Certain contracts require us to provide a surety bond as a guarantee of performance. At March 31, 2012 and September 30, 2011, the Company had performance bond commitments totaling $17.1 million and $16.9 million, respectively. These bonds are typically renewed annually and remain in place until the contractual obligations have been satisfied. Although the triggering events vary from contract to contract, in general, we would only be liable for the amount of these guarantees in the event of default in our performance of our obligations under each contract, the probability of which we believe is remote.

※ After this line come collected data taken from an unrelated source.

/-- **`E_𝟙[(W(X_t) − n/2)²] = n/4 + (1 − 2/n)ᵗ·n(n−1)/4`** (second moment from the two eigen-modes).
[cite: LevinPeres2017, §7.3.1 proof of Prop. 7.14 (the variance computation)] -/
theorem second_moment_weight_lawAt (t : ℕ) :
    lawMean (lawAt (lazyHypercubeWalk V) (Pi.single (fun _ : V => true) 1) t)
        (fun x => (bitWeight x - (Fintype.card V : ℝ) / 2) ^ 2) =
      (Fintype.card V : ℝ) / 4 +
        (1 - 2 * (Fintype.card V : ℝ)⁻¹) ^ t * ((Fintype.card V : ℝ) * ((Fintype.card V : ℝ) - 1) / 4) := by
  set μ := lawAt (lazyHypercubeWalk V) (Pi.single (fun _ : V => true) 1) t with hμ
  -- `(W − n/2)² = Σ_j (x_j − ½)² + Σ_j Σ_{k ≠ j} (x_j − ½)(x_k − ½) = n/4 + Σ_j Σ_{k≠j} …`
  have hdecomp : (fun x : V → Bool => (bitWeight x - (Fintype.card V : ℝ) / 2) ^ 2) =
      fun x => (∑ j, ∑ k ∈ univ.erase j, (bitVal x j - 1 / 2) * (bitVal x k - 1 / 2)) +
        (Fintype.card V : ℝ) / 4 := by
    funext x
    have hW : bitWeight x - (Fintype.card V : ℝ) / 2 = ∑ j, (bitVal x j - 1 / 2) := by
      unfold bitWeight
      rw [sum_sub_distrib, sum_const, card_univ, nsmul_eq_mul]; ring
    rw [hW, sq, sum_mul_sum]
    have hsplit : ∀ j, ∑ k, (bitVal x j - 1 / 2) * (bitVal x k - 1 / 2) =
        (∑ k ∈ univ.erase j, (bitVal x j - 1 / 2) * (bitVal x k - 1 / 2)) + 1 / 4 := by
      intro j
      rw [← sum_erase_add _ _ (mem_univ j), ← sq, bitVal_sub_half_sq]
    simp_rw [hsplit]
    rw [sum_add_distrib, sum_const, card_univ, nsmul_eq_mul]
    ring
  have h1 : ∑ z, μ z = 1 := by
    rw [hμ, sum_lawAt lazyHypercubeWalk_isRowStochastic, Finset.sum_pi_single']
    simp
  rw [hdecomp, lawMean_add_const h1, lawMean_sum]
  have hjk : ∀ j : V, lawMean μ (fun x => ∑ k ∈ univ.erase j, (bitVal x j - 1 / 2) * (bitVal x k - 1 / 2)) =
      ∑ k ∈ univ.erase j, (1 - 2 * (Fintype.card V : ℝ)⁻¹) ^ t * (1 / 4) := by
    intro j
    have hlin : lawMean μ (fun x => ∑ k ∈ univ.erase j, (bitVal x j - 1 / 2) * (bitVal x k - 1 / 2)) =
        ∑ k ∈ univ.erase j, lawMean μ (fun x => (bitVal x j - 1 / 2) * (bitVal x k - 1 / 2)) := by
      unfold lawMean
      simp_rw [mul_sum]
      rw [sum_comm]
    rw [hlin]
    refine sum_congr rfl fun k hk => ?_
    rw [hμ, lawMean_lawAt_of_eigen _ _ (fun z => hypercube_step_pair z (ne_of_mem_erase hk).symm),
      lawMean_single]
    simp only [bitVal, Bool.cond_true]
    norm_num
  simp_rw [hjk]
  rw [sum_congr rfl fun j _ => by rw [sum_const, card_erase_of_mem (mem_univ j), card_univ,
    nsmul_eq_mul], sum_const, card_univ, nsmul_eq_mul, Nat.cast_sub Fintype.card_pos, Nat.cast_one]
  ring

/-- **`Var_𝟙(W(X_t)) ≤ n/4`** (`n ≥ 2`). [cite: LevinPeres2017, §7.3.1 proof of Prop. 7.14 ("We conclude
that `Var_𝟙(W(X_t)) ≤ n/4`")] -/
theorem var_weight_lawAt_le (hn : 2 ≤ Fintype.card V) (t : ℕ) :
    lawVariance (lawAt (lazyHypercubeWalk V) (Pi.single (fun _ : V => true) 1) t) bitWeight ≤
      (Fintype.card V : ℝ) / 4 := by
  set n : ℝ := (Fintype.card V : ℝ) with hndef
  have h1 : ∑ z, lawAt (lazyHypercubeWalk V) (Pi.single (fun _ : V => true) 1) t z = 1 := by
    rw [sum_lawAt lazyHypercubeWalk_isRowStochastic, Finset.sum_pi_single']
    simp
  rw [lawVariance_eq_sub h1 bitWeight (n / 2), second_moment_weight_lawAt,
    LevinPeres2017_eq_7_18_weight]
  have hn2 : (2 : ℝ) ≤ n := by rw [hndef]; exact_mod_cast hn
  have hn0 : 0 < n := by linarith
  -- `(1 − 2/n)ᵗ ≤ ((1 − 1/n)²)ᵗ = (1 − 1/n)^{2t}`
  have hbase0 : 0 ≤ 1 - 2 * n⁻¹ := by
    rw [sub_nonneg]
    calc 2 * n⁻¹ = 2 / n := by ring
      _ ≤ 1 := by rw [div_le_one hn0]; exact hn2
  have hbase : 1 - 2 * n⁻¹ ≤ (1 - n⁻¹) ^ 2 := by nlinarith [sq_nonneg n⁻¹]
  have hpow : (1 - 2 * n⁻¹) ^ t ≤ ((1 - n⁻¹) ^ t) ^ 2 := by
    rw [← pow_mul, mul_comm t 2, pow_mul]
    exact pow_le_pow_left₀ hbase0 hbase t
  have hA : 0 ≤ n * (n - 1) / 4 := by nlinarith
  nlinarith [mul_le_mul_of_nonneg_right hpow hA, sq_nonneg ((1 - n⁻¹) ^ t)]

/-- Flipping one coordinate is an involution of `{0,1}^V`. [cite: LevinPeres2017, §2.3 (the hypercube)] -/
def flipAt (j : V) : (V → Bool) ≃ (V → Bool) where
  toFun x := update x j (!x j)
  invFun x := update x j (!x j)
  left_inv x := by
    funext i
    by_cases h : i = j
    · subst h; simp
    · simp [update_of_ne h]
  right_inv x := by
    funext i
    by_cases h : i = j
    · subst h; simp
    · simp [update_of_ne h]

omit [Nonempty V] in
/-- `Σ_x (x_j − ½) g(x) = 0` whenever `g` does not depend on the `j`-th coordinate (flip symmetry);
used with `g = 1` and `g = x_k − ½`. [cite: LevinPeres2017, §7.3.1 ("As `π` is uniform on `{0,1}ⁿ`
… `W` … is binomial … `E_π(W) = n/2`, `Var_π(W) = n/4`")] -/
theorem sum_centered_mul_eq_zero (j : V) {g : (V → Bool) → ℝ} (hg : ∀ x, g (update x j (!x j)) = g x) :
    ∑ x : V → Bool, (bitVal x j - 1 / 2) * g x = 0 := by
  have h := Fintype.sum_equiv (flipAt j) (fun x => (bitVal (flipAt j x) j - 1 / 2) * g (flipAt j x))
    (fun x => (bitVal x j - 1 / 2) * g x) (fun _ => rfl)
  have hneg : ∀ x : V → Bool, (bitVal (flipAt j x) j - 1 / 2) * g (flipAt j x) =
      -((bitVal x j - 1 / 2) * g x) := by
    intro x
    show (bitVal (update x j (!x j)) j - 1 / 2) * g (update x j (!x j)) = _
    rw [hg]
    unfold bitVal
    rw [update_self]
    cases x j <;> simp only [Bool.not_true, Bool.not_false, Bool.cond_true, Bool.cond_false] <;> ring
  simp_rw [hneg, sum_neg_distrib] at h
  linarith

Flexible New Deal Contract Liabilities and Contingent Gains


In August 2009, the Company commenced work for the United Kingdom government as a provider of services under the “Flexible New Deal,” a welfare-to-work initiative. The work was performed in the Company’s Human Services Segment. This initiative was terminated for all contract providers during the 2011 fiscal year and replaced with the “Work Programme,” under which MAXIMUS also performs services. As a consequence of the termination of the Flexible New Deal, MAXIMUS incurred certain costs related to the termination of contracts, including property leases for offices which are no longer occupied by the Company but for which the Company retains responsibility for future lease payments. For properties which have been exited, the Company has recognized a liability for future lease rentals, service charges and property taxes for which they are liable, offset by anticipated future sublease rentals. The Company initially recorded a reserve of $0.5 million at September 30, 2011 to cover these liabilities which has been fully utilized at March 31, 2012.


As part of the Flexible New Deal contract, MAXIMUS was entitled to reimbursement for costs incurred as a consequence of early termination, as well as a contract settlement for payments the Company would have received for realizing certain long-term goals under the contract. During the six months ended March 31, 2012, MAXIMUS received a claim of $2.7 million for revenue foregone and $1.5 million of cost recoveries, net of subcontractor expenses.


Loss contract


During the three and six month periods ended March 31, 2012, the Company recorded a gain of $2.6 million on a fixed price contract owing to changes in our estimate to complete the work and the execution of a change order. During the three and six month periods ended March 31, 2011, the Company recorded a charge of $4.2 million and $7.3 million, respectively, on the same contract. The Company has recorded a liability of $1.5 million related to the anticipated loss to be recorded on this contract. The revenue and profitability on this contract are based upon estimated costs to complete the project, which are inherently subject to risk.